It isn't only aimed at developers.

That said, even with those factors, many employees in tech today 100% have
ways they can influence the way companies interact with these values, even in
small ways. More nuanced yes but I don't think its fair to say it's out of
touch. Especially if this hits its goal and is displayed in many places,
social pressures can help at both the developer and company level.

------
hliyan
Many of these resonate with me, but I feel 150 is too many. I try to live by
the following:

1\. A corporation must equally serve the three groups that come together to
make it possible: investors, customers _and_ employees. Losing the long term
goodwill of customers and employees for quarterly (or even annual) targets is
ultimately unprofitable.

2\. Technology is not an end in itself. Focus on solving problems. Don't use
machine learning where a spreadsheet would suffice. Don't use Redux, GraphQL
etc., unless you have the particular problem they try to solve.
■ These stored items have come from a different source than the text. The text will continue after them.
import Summits.QuantumFields.YangMills.Theorems.BalabanUVNodesN15CovariantLandauLetterFromFlatLeibniz
import HarnessLib

/-!
# Route «BalabanUVNodes», node N15 = NE2, road (c) — PROGRAMME (P-S), XLIV: THE ONE-GRID ROW OF `S(T)⁻¹ = (Q′_TG′(T)²Q′_Tᵀ)⁻¹` FROM THE FOUR FLAT ROWS, THE COVARIANT GRADIENT-DIFFERENCE ROW AND
# THE TRANSPORTER LETTERS — n15-c∕217's internal steps 1–5 EXPORTED (the input `hSi`∕`hSi′` of n15-c∕243) (dag-n15-c g25, n15-c∕251)

Cell `pub-ymgap`, seat `pub-ymgap-dag-n15-c` (generation g25; R134 (a), s1; HUMAN RULING D-0062; chair R424 venue).  `bears_on: R4∕N15 · K3⁸ SpineGivenEndpointR13SepCoPHV
(stmt-QuantumFields-27366)`; filed `--supports stmt-QuantumFields-27366 --as helper` — COUNT-NEUTRAL.  One theorem; 0 `sorry`.  Imports BY NAME n15-c∕217 (`cA0 cK1 cPG0 cM2 cB0 landauSmallConst`,
`hasMaj_cGreen_of_flat`, `hasMaj_cGreen_sub_of_flat`, `hasMaj_cM_of∕_sub_of`, `hasMaj_cSop_sub_of`, `hasMaj_cSop_inv_of_flat`).  The proof is n15-c∕217's own, verbatim up to its step 5, with the
intermediate row `S(T)⁻¹ ≤ 2C_S·n^{d+1}·e^{−(3δ/4)d}` returned instead of consumed.  Nothing in the tree is modified.

WHY.  n15-c∕243 `hasMaj_idef_cvNVr_of_rows` displays the one-grid rows of `S(T)⁻¹` on both grids (`hSi`, `hSi′`); n15-c∕217 derives exactly this row inside its proof but does not export it.
* ★★ `hasMaj_cSop_inv_of_flat_gradDiff`.

HONEST FRAMING ∕ LIMITS.  Bookkeeping (n15-c∕217's steps); the flat rows and the gradient-difference row are HYPOTHESES here (theorems by n15-c∕220∕222b∕230); MODEL carriers; NOT
[Balaban1985BackgroundPropagators] Thm 3.4 ∕ [Balaban1984PropagatorsII] Prop. 2.3 as printed; NE2⁺ NOT PRINTED; N15 of record untouched (DISCHARGED AS CONSUMED, p687738); counts UNMOVED (typed 28∕28 ·
discharged 8∕27); one finite 𝕋⁴ at fixed ε per index — NOT infinite volume ∕ OS ∕ mass gap ∕ Clay.  Restate-immune (no Theses import).
-/

noncomputable section

open scoped BigOperators Matrix
open Finset

namespace Summit.QuantumFields.YangMills.BalabanUVNodes.N15.CovLandau

open Literature.MathematicalPhysics.QuantumFieldTheory.Balaban1983to89
open Literature.MathematicalPhysics.QuantumFieldTheory.Balaban1983to89.B5Prop11Plancherel (Tor fine)
open Literature.MathematicalPhysics.QuantumFieldTheory.Balaban1983to89.B11SectG (BlockNorm HasMaj RowSum)
open Literature.MathematicalPhysics.QuantumFieldTheory.Balaban1983to89.B6UnitTorusCarrier (unitTorusGeo rowSum_unitTorusGeo unitTorusGeo_dist_nonneg)
open Literature.MathematicalPhysics.QuantumFieldTheory.King1986.Torus (blockOf tdistT)
open Summit.QuantumFields.YangMills.BalabanUVNodes.N15.MatrixSpecies (liftBlk)
open Summit.QuantumFields.YangMills.BalabanUVNodes.N15.CovAvg (cvaStair cvaStair_one rows_le_of_rows_sub_one cols_le_of_cols_sub_one)

variable {d : ℕ}

section Main

variable (M : Fin (d + 1) → ℕ) [∀ μ, NeZero (M μ)] (n : ℕ) [NeZero n] {ι : Type} [Fintype ι] [DecidableEq ι] (L k : ℕ)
Don't cram
blockchain into everything.

3\. Don't use technology to solve human problems. Use it to make the solution
easier. If your team is unhappy, _talk to them_. Don't create apps to manage
their sentiment. But do create an app that helps them express themselves to
you easier.

4\. Question the prevailing view, especially if it's super-popular: "Fail
fast", "Move fast, break things", "Fake it till you make it", "Premature
optimization is the root of all evil", "Man days estimates are anti-agile",
"Relational DBs constrain your ability to develop quickly" etc.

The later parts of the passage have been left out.